# Annihilator method

In mathematics, the annihilator method is a procedure used to find a particular solution to certain types of inhomogeneous ordinary differential equations. It is similar to the method of undetermined coefficients, but instead of guessing the particular solution in the method of undetermined coefficients, the particular solution is determined systematically in this technique. The phrase undetermined coefficients can also be used to refer to the step in the annihilator method in which the coefficients are calculated.

The annihilator method is used as follows. Given the ODE $P(D)y=f(x)$, find another differential operator $A(D)$ such that $A(D)f(x) = 0$. This operator is called the annihilator, thus giving the method its name. Applying $A(D)$ to both sides of the ODE gives a homogeneous ODE $\big(A(D)P(D)\big)y = 0$ for which we find a solution basis $\{y_1,\ldots,y_n\}$ as before. Then the original inhomogeneous ODE is used to construct a system of equations restricting the coefficients of the linear combination to satisfy the ODE.

This method is not as general as variation of parameters in the sense that an annihilator does not always exist.

## Example

Given $y''-4y'+5y=\sin(kx)$, $P(D)=D^2-4D+5$. The simplest annihilator of $\sin(kx)$ is $A(D)=D^2+k^2$. The zeros of $A(z)P(z)$ are $\{2+i,2-i,ik,-ik\}$, so the solution basis of $A(D)P(D)$ is $\{y_1,y_2,y_3,y_4\}=\{e^{(2+i)x},e^{(2-i)x},e^{ikx},e^{-ikx}\}.$

Setting $y=c_1y_1+c_2y_2+c_3y_3+c_4y_4$ we find

\begin{align} \sin(kx) & = P(D)y \\[8pt] & = P(D)(c_1y_1+c_2y_2+c_3y_3+c_4y_4) \\[8pt] & =c_1P(D)y_1+c_2P(D)y_2+c_3P(D)y_3+c_4P(D)y_4 \\[8pt] & =0+0+c_3(-k^2-4ik+5)y_3+c_4(-k^2+4ik+5)y_4 \\[8pt] & =c_3(-k^2-4ik+5)(\cos(kx)+i\sin(kx)) +c_4(-k^2+4ik+5)(\cos(kx)-i\sin(kx)) \end{align}

giving the system

$i=(k^2+4ik-5)c_3+(-k^2+4ik+5)c_4$
$0=(k^2+4ik-5)c_3+(k^2-4ik-5)c_4$

which has solutions

$c_3=\frac i{2(k^2+4ik-5)}$, $c_4=\frac i{2(-k^2+4ik+5)}$

giving the solution set

\begin{align} y & = c_1y_1+c_2y_2+\frac i{2(k^2+4ik-5)}y_3+\frac i{2(-k^2+4ik+5)}y_4 \\[8pt] & =c_1y_1+c_2y_2+\frac{4k\cos(kx)-(k^2-5)\sin(kx)}{(k^2+4ik-5)(k^2-4ik-5)} \\[8pt] & =c_1y_1+c_2y_2+\frac{4k\cos(kx)+(5-k^2)\sin(kx)}{k^4+6k^2+25}. \end{align}

This solution can be broken down into the homogeneous and nonhomogeneous parts.
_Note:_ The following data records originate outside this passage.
import Summits.QuantumFields.BalabanUV.T4Continuum.Support.ScalarBlockTrialFunction
import Literature.MathematicalPhysics.QuantumFieldTheory.Balaban1983to89.Beta.CoordCubePoincare

/-!
# T⁴ programme, spine node NE2 (U1a), road P2 supplier item (O6)(a) — THE IN-BLOCK POINCARÉ INEQUALITY FOR 0-FORMS:
# `‖f − Π′f‖² ≤ ((n−1)/(2n))·Σ_ν Σ_{bonds INSIDE a block} |∂_ν f|²`, `Π′ = n^d·Q′ᴴQ′`, with a `d`-FREE constant `≤ ½`

NE2 formalisation swarm `b2b-balaban-t4-ne2-formalise-*`, leaf prover 01 (gen 4), answering the road owner t4-ne2-p2-g11's OPEN
SUPPLIER ITEM (O6)(a) «P⁺-LOCAL» (CLAIMS.log l.10301): today leaf P⁺ (`VariationalCovariantPoincare.nsq_le_covariant_poincare`)
frames the field GLOBALLY because the `U = 1` block Poincaré inequality it transports, `ScalarBlockPoincare.nsq_sub_PiS_le`
(`nsq (f − Π′f) ≤ 4d·Σ_ν nsq (∂_ν f)`, row B4.c), is proved with the MOVING box average and therefore charges EVERY bond of the
torus, including the bonds that cross a block face.  Coercivity of `1 − Π′` is block-local in truth; this file proves it:

 * §1 `sum_norm_sub_mean_sq_le_cube` — the discrete Poincaré inequality on the coordinate cube `Fin d → Fin (n+1)` for
   COMPLEX-valued functions, `Σ_y ‖F y − mean F‖² ≤ (n(n+1)/2)·Σ_μ Σ_{y : y μ ≠ last} ‖F (y + e_μ) − F y‖²`, read off the β
   sub-cell's REAL kernel theorem `Beta.CoordCubePoincare.poincare_coordCube` (p179652; tensorisation of the path inequality with
   the `d`-INDEPENDENT constant — Bakry–Gentil–Ledoux Prop. 4.3.1 shape) applied to `re ∘ F` and `im ∘ F`;
 * §2 the torus instance, block by block along the digit chart `(y, j) ↦ bpt n M y j = n·y + j` of [B5] (1.6)
   (`B5Blocks16.bpt_bijective`): `nsq_sub_PiS_eq_sum_blocks` (`nsq (f − Π′f) = Σ_y Σ_j ‖f(n·y + j) − (Q′f)(y)‖²`), the per-block
   inequality `sum_block_norm_sub_mean_sq_le`, and the END
   **`nsq_sub_PiS_le_inBlock_sharp`** ∕ **`nsq_sub_PiS_le_inBlock`**:
   `nsq (f − Π′ f) ≤ ((n−1)/(2n)) · Σ_ν Σ_y Σ_{j : j_ν + 1 < n} ‖(∂_ν f)(n·y + j)‖²  ≤ ½ · (the same sum)`,
   `∂_ν = n(S_ν − 1)` (`B5Action121.sdiff … (n : ℂ)`), the inner sum running EXACTLY over the bonds `(x, x + e_ν)`, `x = n·y + j`,
   whose two ends lie in the block `B(y)` (`ScalarBlockTrialFunction.bpt_add_unitVec_of_lt`) — the base-point form of leaf UB⁺'s
   in-block binder `hw` (`VariationalCovariantUpperBound.blockSpin_covariant_le`);
 * §3 two read-outs: `nsq_sub_PiS_le_inBlock_blockOf` (the same with the in-block predicate phrased `blockOf (x + e_ν) = blockOf x`,
   cf. `VariationalCovariantUpperBound.inBlock_of_blockOf`) and `nsq_sub_PiS_le_half` — the GLOBAL inequality of row B4.c with its
   constant `4d` replaced by `½` (drop the in-block restriction).

All constants OURS and elementary; no smallness, no background, every torus `Π_μ ℤ/(n·M_μ)`, every `n ≥ 1`, every `d`.

HONEST FRAMING (T4-DAG p. 1).  [folklore] lattice calculus about the cell's typed `U = 1` objects (`QsOp`, `PiS`, `sdiff`, `bpt`);
nothing printed is a hypothesis or a conclusion; a SUPPLIER input of road P2's local re-run (O6)(b)–(d) (the owner's), NOT that
re-run, NOT NE2: NE2 (U1a) is NOT proved on either road; spine PROVED 0/9 unchanged; rung (B)+1 finite T⁴ — NOT infinite volume,
NOT mass gap, NOT Clay, NOT summit progress.  HONEST DEPENDENCY: continuum YM on T⁴ ⇐ BetaPertH ∧ nine spine estimates (0/9
proved); BetaPertH ⇐ (D1) ∧ (D4) ∧ CAP+tail; G-an2-4 gates asym, D1 and NE2/3/4.  ABSOLUTE RULE kept: no `def … : Prop` fact, no
cited hypothesis, zero `sorry`.
-/

noncomputable section

open scoped BigOperators ComplexConjugate Matrix
open Finset

namespace Summit.QuantumFields.BalabanUV.T4Continuum.ScalarBlockPoincareLocal

open Literature.MathematicalPhysics.QuantumFieldTheory.Balaban1983to89.B5Prop11Plancherel (Tor fine unitVec)
open Literature.MathematicalPhysics.QuantumFieldTheory.Balaban1983to89.B5Prop11Lower (nsq nsq_nonneg)
open Literature.MathematicalPhysics.QuantumFieldTheory.Balaban1983to89.B5Action121 (sdiff sdiff_mulVec)
open Literature.MathematicalPhysics.QuantumFieldTheory.Balaban1983to89.B5Block118 (bpt QsOp QsOp_mulVec)
open Literature.MathematicalPhysics.QuantumFieldTheory.Balaban1983to89.B5Blocks16 (blockOf blockOf_bpt)
open Literature.MathematicalPhysics.QuantumFieldTheory.Balaban1983to89.B5AverageCurlStokes (sum_blocks_real)
open Literature.MathematicalPhysics.QuantumFieldTheory.Balaban1983to89.Beta.BlockPoincare (avg)
open Literature.MathematicalPhysics.QuantumFieldTheory.Balaban1983to89.Beta.CoordCubePoincare (stepUp poincare_coordCube)
open Summit.QuantumFields.BalabanUV.T4Continuum.ScalarBlockPoincare (PiS PiS_mulVec)
open Summit.QuantumFields.BalabanUV.T4Continuum.ScalarBlockTrialFunction (bpt_add_unitVec_of_lt)

variable {d : ℕ}

/-! ## §1 The coordinate-cube Poincaré inequality for complex-valued functions -/

/-- **THE DISCRETE POINCARÉ INEQUALITY ON THE COORDINATE CUBE, COMPLEX VALUES**: for every `n d` and every
`F : (Fin d → Fin (n+1)) → ℂ`, `Σ_y ‖F y − (Σ F)/|cube|‖² ≤ (n(n+1)/2)·Σ_μ Σ_{y : y μ ≠ last} ‖F (y + e_μ) − F y‖²` — the real
kernel result `Beta.CoordCubePoincare.poincare_coordCube` on `re ∘ F` and `im ∘ F`; the constant does NOT depend on `d`. [folklore] -/
theorem sum_norm_sub_mean_sq_le_cube (n d : ℕ) (F : (Fin d → Fin (n + 1)) → ℂ) :
    ∑ y, ‖F y - (∑ y, F y) / (Fintype.card (Fin d → Fin (n + 1)) : ℂ)‖ ^ 2
      ≤ (n : ℝ) * (n + 1) / 2 * ∑ μ : Fin d, ∑ y ∈ univ.filter (fun y : Fin d → Fin (n + 1) => y μ ≠ Fin.last n),
          ‖F (stepUp y μ) - F y‖ ^ 2 := by
  -- `‖z‖² = (re z)² + (im z)²` (the tree's `Literature.Probability.Process.norm_sq_eq_re_sq_add_im_sq`, kept local to this import cone)
  have nsq_ri : ∀ z : ℂ, ‖z‖ ^ 2 = z.re ^ 2 + z.im ^ 2 := fun z => by
    rw [← Complex.normSq_eq_norm_sq, Complex.normSq_apply]; ring
  set m : ℂ := (∑ y, F y) / (Fintype.card (Fin d → Fin (n + 1)) : ℂ) with hm
  have hre : m.re = avg univ (fun y => (F y).re) := by
    unfold avg; rw [hm, Complex.div_natCast_re, Complex.re_sum, Finset.card_univ]
  have him : m.im = avg univ (fun y => (F y).im) := by
    unfold avg; rw [hm, Complex.div_natCast_im, Complex.im_sum, Finset.card_univ]
  have h1 := poincare_coordCube n d (fun y => (F y).re)
  have h2 := poincare_coordCube n d (fun y => (F y).im)
  have lhs : ∑ y, ‖F y - m‖ ^ 2
      = ∑ y, ((F y).re - avg univ (fun y => (F y).re)) ^ 2 + ∑ y, ((F y).im - avg univ (fun y => (F y).im)) ^ 2 := by
    rw [← sum_add_distrib]
    refine sum_congr rfl fun y _ => ?_
    rw [nsq_ri, Complex.sub_re, Complex.sub_im, hre, him]
  have rhs : ∀ μ : Fin d,
      ∑ y ∈ univ.filter (fun y : Fin d → Fin (n + 1) => y μ ≠ Fin.last n), ‖F (stepUp y μ) - F y‖ ^ 2
        = ∑ y ∈ univ.filter (fun y : Fin d → Fin (n + 1) => y μ ≠ Fin.last n), ((F (stepUp y μ)).re - (F y).re) ^ 2
          + ∑ y ∈ univ.filter (fun y : Fin d → Fin (n + 1) => y μ ≠ Fin.last n), ((F (stepUp y μ)).im - (F y).im) ^ 2 := by
    intro μ
    rw [← sum_add_distrib]
    refine sum_congr rfl fun y _ => ?_
    rw [nsq_ri, Complex.sub_re, Complex.sub_im]
  rw [lhs, sum_congr rfl fun μ _ => rhs μ, sum_add_distrib, mul_add]
  exact add_le_add h1 h2

/-! ## §2 The torus instance: block by block along the digit chart `x = n·y + j` -/

section Torus

variable (n : ℕ) [NeZero n] (M : Fin d → ℕ) [hM : ∀ μ, NeZero (M μ)]

/-- block decomposition: `nsq (f − Π′f) = Σ_y Σ_j ‖f(n·y + j) − (Q′f)(y)‖²`. [folklore] -/
theorem nsq_sub_PiS_eq_sum_blocks (f : Tor (fine n M) → ℂ) :
    nsq (f - PiS n M *ᵥ f) = ∑ y : Tor M, ∑ j : Fin d → Fin n, ‖f (bpt n M y j) - (QsOp n M *ᵥ f) y‖ ^ 2 := by
  unfold nsq
  rw [sum_blocks_real n M (fun x => ‖(f - PiS n M *ᵥ f) x‖ ^ 2)]
  refine sum_congr rfl fun y _ => sum_congr rfl fun j _ => ?_
  rw [Pi.sub_apply, PiS_mulVec, blockOf_bpt]

/-- the block mean IS the cube mean of the chart values: `(Q′f)(y) = (Σ_j f(n·y + j))/n^d`. [folklore] -/
theorem QsOp_mulVec_eq_mean (f : Tor (fine n M) → ℂ) (y : Tor M) :
    (QsOp n M *ᵥ f) y = (∑ j : Fin d → Fin n, f (bpt n M y j)) / (Fintype.card (Fin d → Fin n) : ℂ) := by
  rw [QsOp_mulVec, Fintype.card_fun, Fintype.card_fin, Fintype.card_fin, Nat.cast_pow, one_div, inv_mul_eq_div]

/-- **THE PER-BLOCK INEQUALITY**: `Σ_j ‖f(n·y + j) − (Q′f)(y)‖² ≤ ((n−1)/(2n))·Σ_ν Σ_{j : j_ν + 1 < n} ‖(∂_ν f)(n·y + j)‖²` — only the bonds
`(n·y + j, n·y + j + e_ν)` with BOTH ends in the block `B(y)` are charged. [folklore] -/
theorem sum_block_norm_sub_mean_sq_le (f : Tor (fine n M) → ℂ) (y : Tor M) :
    ∑ j : Fin d → Fin n, ‖f (bpt n M y j) - (QsOp n M *ᵥ f) y‖ ^ 2
      ≤ ((n : ℝ) - 1) / (2 * n) * ∑ ν : Fin d, ∑ j ∈ univ.filter (fun j : Fin d → Fin n => (j ν : ℕ) + 1 < n),
          ‖(sdiff (fine n M) (n : ℂ) ν *ᵥ f) (bpt n M y j)‖ ^ 2 := by
  obtain ⟨n', rfl⟩ : ∃ n', n = n' + 1 := ⟨n - 1, (Nat.succ_pred_eq_of_ne_zero (NeZero.ne n)).symm⟩
  set F : (Fin d → Fin (n' + 1)) → ℂ := fun j => f (bpt (n' + 1) M y j) with hF
  have h := sum_norm_sub_mean_sq_le_cube n' d F
  rw [← QsOp_mulVec_eq_mean (n' + 1) M f y] at h
  have hn0 : (0 : ℝ) < (n' : ℝ) + 1 := by positivity
  -- the bonds of the cube ARE the in-block lattice bonds, and `F (y + e_ν) − F y = (∂_ν f)(n·y + j)/n`
  have hb : ∀ ν : Fin d,
      ∑ j ∈ univ.filter (fun j : Fin d → Fin (n' + 1) => j ν ≠ Fin.last n'), ‖F (stepUp j ν) - F j‖ ^ 2
        = (((n' : ℝ) + 1) ^ 2)⁻¹ * ∑ j ∈ univ.filter (fun j : Fin d → Fin (n' + 1) => (j ν : ℕ) + 1 < n' + 1),
            ‖(sdiff (fine (n' + 1) M) ((n' + 1 : ℕ) : ℂ) ν *ᵥ f) (bpt (n' + 1) M y j)‖ ^ 2 := by
    intro ν
    have hfilt : univ.filter (fun j : Fin d → Fin (n' + 1) => j ν ≠ Fin.last n')
        = univ.filter (fun j : Fin d → Fin (n' + 1) => (j ν : ℕ) + 1 < n' + 1) := by
      ext j
      simp only [mem_filter, mem_univ, true_and, ← Fin.lt_last_iff_ne_last, Fin.lt_def, Fin.val_last]
      omega
    rw [hfilt, mul_sum]
    refine sum_congr rfl fun j hj => ?_
    have hj' : (j ν : ℕ) + 1 < n' + 1 := (mem_filter.mp hj).2
    have hlt : j ν < Fin.last n' := by
      rw [Fin.lt_def, Fin.val_last]; omega
    have hstep : stepUp j ν = Function.update j ν ⟨(j ν : ℕ) + 1, hj'⟩ := by
      unfold stepUp
      congr 1
      exact Fin.ext (Fin.val_add_one_of_lt hlt)
    simp only [hF]
    rw [sdiff_mulVec, bpt_add_unitVec_of_lt (n' + 1) M y j ν hj', ← hstep, norm_mul, mul_pow, Complex.norm_natCast]
    push_cast
    field_simp
  rw [sum_congr rfl fun ν _ => hb ν, ← mul_sum, ← mul_assoc] at h
  refine h.trans (le_of_eq ?_)
  push_cast
  congr 1
  field_simp
  ring

/-- **THE IN-BLOCK POINCARÉ INEQUALITY FOR 0-FORMS, sharp form**: on every torus `Π_μ ℤ/(n·M_μ)` and for every `n ≥ 1`,
`nsq (f − Π′f) ≤ ((n−1)/(2n))·Σ_ν Σ_y Σ_{j : j_ν + 1 < n} ‖(∂_ν f)(n·y + j)‖²` (`∂_ν = n(S_ν − 1)`, `Π′ = n^d·Q′ᴴQ′`): the block-mean
defect is controlled by the bonds INSIDE the blocks alone, with a constant free of `d`, of the torus and of `n`. [folklore] -/
theorem nsq_sub_PiS_le_inBlock_sharp (f : Tor (fine n M) → ℂ) :
    nsq (f - PiS n M *ᵥ f)
      ≤ ((n : ℝ) - 1) / (2 * n) * ∑ ν : Fin d, ∑ y : Tor M, ∑ j ∈ univ.filter (fun j : Fin d → Fin n => (j ν : ℕ) + 1 < n),
          ‖(sdiff (fine n M) (n : ℂ) ν *ᵥ f) (bpt n M y j)‖ ^ 2 := by
  rw [nsq_sub_PiS_eq_sum_blocks]
  refine (sum_le_sum fun y _ => sum_block_norm_sub_mean_sq_le n M f y).trans (le_of_eq ?_)
  rw [← mul_sum, sum_comm]

/-- **THE IN-BLOCK POINCARÉ INEQUALITY FOR 0-FORMS** (road P2 item (O6)(a), the shape the owner asked for, constant `½` in place of
`d/2`): `nsq (f − Π′f) ≤ ½·Σ_ν Σ_y Σ_{j : j_ν + 1 < n} ‖(∂_ν f)(n·y + j)‖²`. [folklore] -/
theorem nsq_sub_PiS_le_inBlock (f : Tor (fine n M) → ℂ) :
    nsq (f - PiS n M *ᵥ f)
      ≤ 1 / 2 * ∑ ν : Fin d, ∑ y : Tor M, ∑ j ∈ univ.filter (fun j : Fin d → Fin n => (j ν : ℕ) + 1 < n),
          ‖(sdiff (fine n M) (n : ℂ) ν *ᵥ f) (bpt n M y j)‖ ^ 2 := by
  have hn : (0 : ℝ) < n := by exact_mod_cast Nat.pos_of_ne_zero (NeZero.ne n)
  refine (nsq_sub_PiS_le_inBlock_sharp n M f).trans (mul_le_mul_of_nonneg_right ?_ ?_)
  · rw [div_le_div_iff₀ (by positivity) (by norm_num)]; linarith
  · exact sum_nonneg fun _ _ => sum_nonneg fun _ _ => sum_nonneg fun _ _ => by positivity

/-! ## §3 Read-outs: the `blockOf` phrasing and the global inequality with constant `½` -/

/-- an in-block bond in base-point form has both ends in one block: `blockOf (n·y + j + e_ν) = blockOf (n·y + j) (= y)` for
`j_ν + 1 < n`. [folklore] -/
theorem blockOf_bpt_add_unitVec (y : Tor M) (j : Fin d → Fin n) (ν : Fin d) (h : (j ν : ℕ) + 1 < n) :
    blockOf n M (bpt n M y j + unitVec (fine n M) ν) = blockOf n M (bpt n M y j) := by
  rw [bpt_add_unitVec_of_lt n M y j ν h, blockOf_bpt, blockOf_bpt]

/-- **`blockOf` form**: `nsq (f − Π′f) ≤ ½·Σ_ν Σ_{x : blockOf (x + e_ν) = blockOf x} ‖(∂_ν f)(x)‖²` (the predicate of
`VariationalCovariantUpperBound.inBlock_of_blockOf`; on a torus direction with `M_ν = 1` it also admits the wrap-around bond of each
block, which only adds a non-negative term). [folklore] -/
theorem nsq_sub_PiS_le_inBlock_blockOf (f : Tor (fine n M) → ℂ) :
    nsq (f - PiS n M *ᵥ f)
      ≤ 1 / 2 * ∑ ν : Fin d, ∑ x ∈ univ.filter (fun x : Tor (fine n M) => blockOf n M (x + unitVec (fine n M) ν) = blockOf n M x),
          ‖(sdiff (fine n M) (n : ℂ) ν *ᵥ f) x‖ ^ 2 := by
  refine (nsq_sub_PiS_le_inBlock n M f).trans (mul_le_mul_of_nonneg_left (sum_le_sum fun ν _ => ?_) (by norm_num))
  rw [sum_filter, sum_blocks_real n M (fun x => if blockOf n M (x + unitVec (fine n M) ν) = blockOf n M x then
    ‖(sdiff (fine n M) (n : ℂ) ν *ᵥ f) x‖ ^ 2 else 0)]
  refine sum_le_sum fun y _ => ?_
  rw [sum_filter]
  refine sum_le_sum fun j _ => ?_
  by_cases h : (j ν : ℕ) + 1 < n
  · rw [if_pos h, if_pos (blockOf_bpt_add_unitVec n M y j ν h)]
  · rw [if_neg h]; positivity

/-- **the GLOBAL inequality of row B4.c with constant `½`**: `nsq (f − Π′f) ≤ ½·Σ_ν nsq (∂_ν f)` (`ScalarBlockPoincare.nsq_sub_PiS_le`
had `4d`). [folklore] -/
theorem nsq_sub_PiS_le_half (f : Tor (fine n M) → ℂ) :
    nsq (f - PiS n M *ᵥ f) ≤ 1 / 2 * ∑ ν : Fin d, nsq (sdiff (fine n M) (n : ℂ) ν *ᵥ f) := by
  refine (nsq_sub_PiS_le_inBlock n M f).trans (mul_le_mul_of_nonneg_left (sum_le_sum fun ν _ => ?_) (by norm_num))
  unfold nsq
  rw [sum_blocks_real n M (fun x => ‖(sdiff (fine n M) (n : ℂ) ν *ᵥ f) x‖ ^ 2)]
  refine sum_le_sum fun y _ => ?_
  exact sum_le_sum_of_subset_of_nonneg (filter_subset _ _) fun j _ _ => by positivity

end Torus

end Summit.QuantumFields.BalabanUV.T4Continuum.ScalarBlockPoincareLocal

end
In particular, $y_p = \frac{4k\cos(kx)+(5-k^2)\sin(kx)}{k^4+6k^2+25}$ is a particular integral for the nonhomogeneous differential equation, and $y_c = c_1y_1 + c_2y_2$ is a complementary solution to the corresponding homogeneous equation. The values of $c_1$ and $c_2$ are determined usually through a set of initial conditions. Since this is a second-order equation, two such conditions are necessary to determine these values.

The fundamental solutions $y_1 = e^{(2+i)x}$ and $y_2 = e^{(2-i)x}$ can be further rewritten using Euler's formula:

$e^{(2+i)x} = e^{2x} e^{ix} = e^{2x} (\cos x + i \sin x)$
$e^{(2-i)x} = e^{2x} e^{-ix} = e^{2x} (\cos x - i \sin x)$

Then $c_1 y_1 + c_2 y_2 = c_1e^{2x} (\cos x + i \sin x) + c_2 e^{2x} (\cos x - i \sin x) = (c_1 + c_2) e^{2x} \cos x + i(c_1 - c_2) e^{2x} \sin x$, and a suitable reassignment of the constants gives a simpler and more understandable form of the complementary solution, $y_c = e^{2x} (c_1 \cos x + c_2 \sin x)$.